/-- HYPOTHESIS SHAPE `RemnantAgeBound` (cell "NE7b-rem", referee report `t4/T4-REF-U5.md` (0.2)/F2; NOT PRINTED —
print's (1.92) p. 388 and (1.100) p. 390 are the age-free case `A = 0`): `remOld j A` — PER SCALE-`j` CUBE `□` (the ONE
normalisation of this shape, v1.1: the consumer supplies the count `Λ^{K−j}` of scale-`j` cubes per unit final volume,
`Λ = L⁴` as in `T4RecentScale.Multiplicity`; a producer who has pre-summed the cubes of a unit final cube files the same
shape and the consumer instantiates `Λ := 1`), the two-run discrepancy (at most twice the one-run size) of the part of
the step-`j` remnant family `Σ_{X ∋ □} |ℝ′^{(j)}(X)|` whose cluster hosts a large-field component of AGE at least `A` —
`A : ℕ` an ABSTRACT index (header, AGE CONVENTION, v1.2): in the producer's BANK reading (cell GAPS G-pv25g5-5, record
`t4/T4-EST-U5E-rem.md` §0 (a)–(c)) the component's sub-history has banked at least `A` units `c_e·p̄₀` of printed slack
(births (1.81)/(1.82) p. 385, renewals p. 386, merger endpoints (1.88) p. 387; event-free steps bank nothing) and the
bound holds for ALL `A` with `ρ = e^{−c_e p̄₀}`; in v1.1's EPOCH reading it has been pending for `A` (R2)-windows (hence
with at least `A` EVENTS — renewals or mergers — in its history, one per window by the printed window bounds, record
`t4/T4-EST-U5c.md` (R2); the printed window length is size- and scale-dependent, so with a frozen `N′` this is the step
reading, which the record shows to fail as `K → ∞`) — satisfies `0 ≤ remOld j A ≤ E₀·ρ^A`, with `E₀` absorbing
`e^{−p₀(g_j)} ≤ 1` and `Σ_{X ∋ □} e^{−κd_j(X)}`, and `ρ < 1` the per-EVENT factor (banked slack per merger endpoint (1.88)
p. 387 / per renewal p. 386; `e^{−(c_b p̄₀ − E)}` net of the per-epoch entropy `E` in U5c's parametrisation, record
`t4/T4-EST-U5c.md` (R1)/(R4); `e^{−c_e p̄₀}` in the bank reading) — NOT a per-event-free-step factor: print's event-free
step (1.83) p. 385 banks nothing (v1 said «event-free epochs»; corrected after cell GAPS G-adv9-60).  Nothing about it
is proved here. [folklore]
(a definition; the bound is cell NE7b-rem, NOT PRINTED) -/
def RemnantAgeBound (remOld : ℕ → ℕ → ℝ) (E₀ ρ : ℝ) : Prop :=
  ∀ j A : ℕ, 0 ≤ remOld j A ∧ remOld j A ≤ E₀ * ρ ^ A

end Shape

/-! ## §2 Old-born remnants: a polynomially small discrepancy, trivially counted on a polynomial window -/

section Old

/-- OLD-BORN REMNANTS, TRIVIALLY COUNTED ON THE LOG WINDOW, ARE SUMMABLE once `C′(−log ρ) ≥ ⌈C log Λ⌉ + 3`: per unit
volume the recent steps `jlog(K) ≤ j ≤ K` contribute `Σ_j Λ^{K−j}·remOld j A(K) ≤ E₀ρ^{A(K)}·Σ_j Λ^{K−j}`, a
polynomially small discrepancy (`pow_ageCut_le`) times a polynomial count (`T4GoodClassBudget.windowCount_log_le`,
through `summable_polyRate_logWindow`).  The statement is uniform in `Λ ≥ 1`; instantiated at `Λ := 1` (a producer
who has pre-summed the scale-`j` cubes of a unit final cube into `remOld` — the referee's accounting per unit FINAL
volume, `t4/T4-REF-U5.md` (0.2)) the condition reads `C′(−log ρ) ≥ 3`.  The normalisation of `RemnantAgeBound` itself
is per scale-`j` cube (v1.1, one convention). [folklore] -/
theorem summable_remnantOld_logWindow {Λ C C' E₀ ρ : ℝ} {remOld : ℕ → ℕ → ℝ} (hΛ : 1 ≤ Λ) (hC : 0 ≤ C)
    (hE : 0 ≤ E₀) (h0 : 0 < ρ) (h1 : ρ < 1) (h : RemnantAgeBound remOld E₀ ρ)
    (hq : ((⌈C * Real.log Λ⌉₊ : ℕ) : ℝ) + 3 ≤ C' * (-Real.log ρ)) :
    Summable (fun K => ∑ j ∈ Icc (jlogOf C K) K, Λ ^ (K - j) * remOld j (ageCut C' K)) := by
  have hΛ0 : 0 < Λ := lt_of_lt_of_le one_pos hΛ
  have hd0 : ∀ K, 0 ≤ E₀ * ρ ^ ageCut C' K := fun K => mul_nonneg hE (pow_nonneg h0.le _)
  have hd : ∀ K, E₀ * ρ ^ ageCut C' K ≤ E₀ * ((K : ℝ) + 1) ^ (-(C' * (-Real.log ρ))) :=
    fun K => mul_le_mul_of_nonneg_left (pow_ageCut_le h0 h1.le C' K) hE
  have hmaj := summable_polyRate_logWindow hΛ hC hE hd0 hd hq
  refine Summable.of_nonneg_of_le (fun K => Finset.sum_nonneg fun j _ =>
    mul_nonneg (pow_nonneg hΛ0.le _) (h j _).1) (fun K => ?_) hmaj
  show ∑ j ∈ Icc (jlogOf C K) K, Λ ^ (K - j) * remOld j (ageCut C' K) ≤
    E₀ * ρ ^ ageCut C' K * ∑ j ∈ Icc (jlogOf C K) K, (1 : ℝ) ^ j * Λ ^ (K - j)
  rw [Finset.mul_sum]
  refine Finset.sum_le_sum fun j _ => ?_
  calc Λ ^ (K - j) * remOld j (ageCut C' K) ≤ Λ ^ (K - j) * (E₀ * ρ ^ ageCut C' K) :=
        mul_le_mul_of_nonneg_left (h j _).2 (pow_nonneg hΛ0.le _)
    _ = E₀ * ρ ^ ageCut C' K * ((1 : ℝ) ^ j * Λ ^ (K - j)) := by rw [one_pow, one_mul]; ring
-----
▶ [EXERCISE BRIEF]
Look above for the line containing "(0.2)) the condition". Output from there through the line containing "(hq : ((⌈C * Real.log", exactly and inclusively.

▶ [TASK RESPONSE]
volume, `t4/T4-REF-U5.md` (0.2)) the condition reads `C′(−log ρ) ≥ 3`.  The normalisation of `RemnantAgeBound` itself
is per scale-`j` cube (v1.1, one convention). [folklore] -/
theorem summable_remnantOld_logWindow {Λ C C' E₀ ρ : ℝ} {remOld : ℕ → ℕ → ℝ} (hΛ : 1 ≤ Λ) (hC : 0 ≤ C)
    (hE : 0 ≤ E₀) (h0 : 0 < ρ) (h1 : ρ < 1) (h : RemnantAgeBound remOld E₀ ρ)
    (hq : ((⌈C * Real.log Λ⌉₊ : ℕ) : ℝ) + 3 ≤ C' * (-Real.log ρ)) :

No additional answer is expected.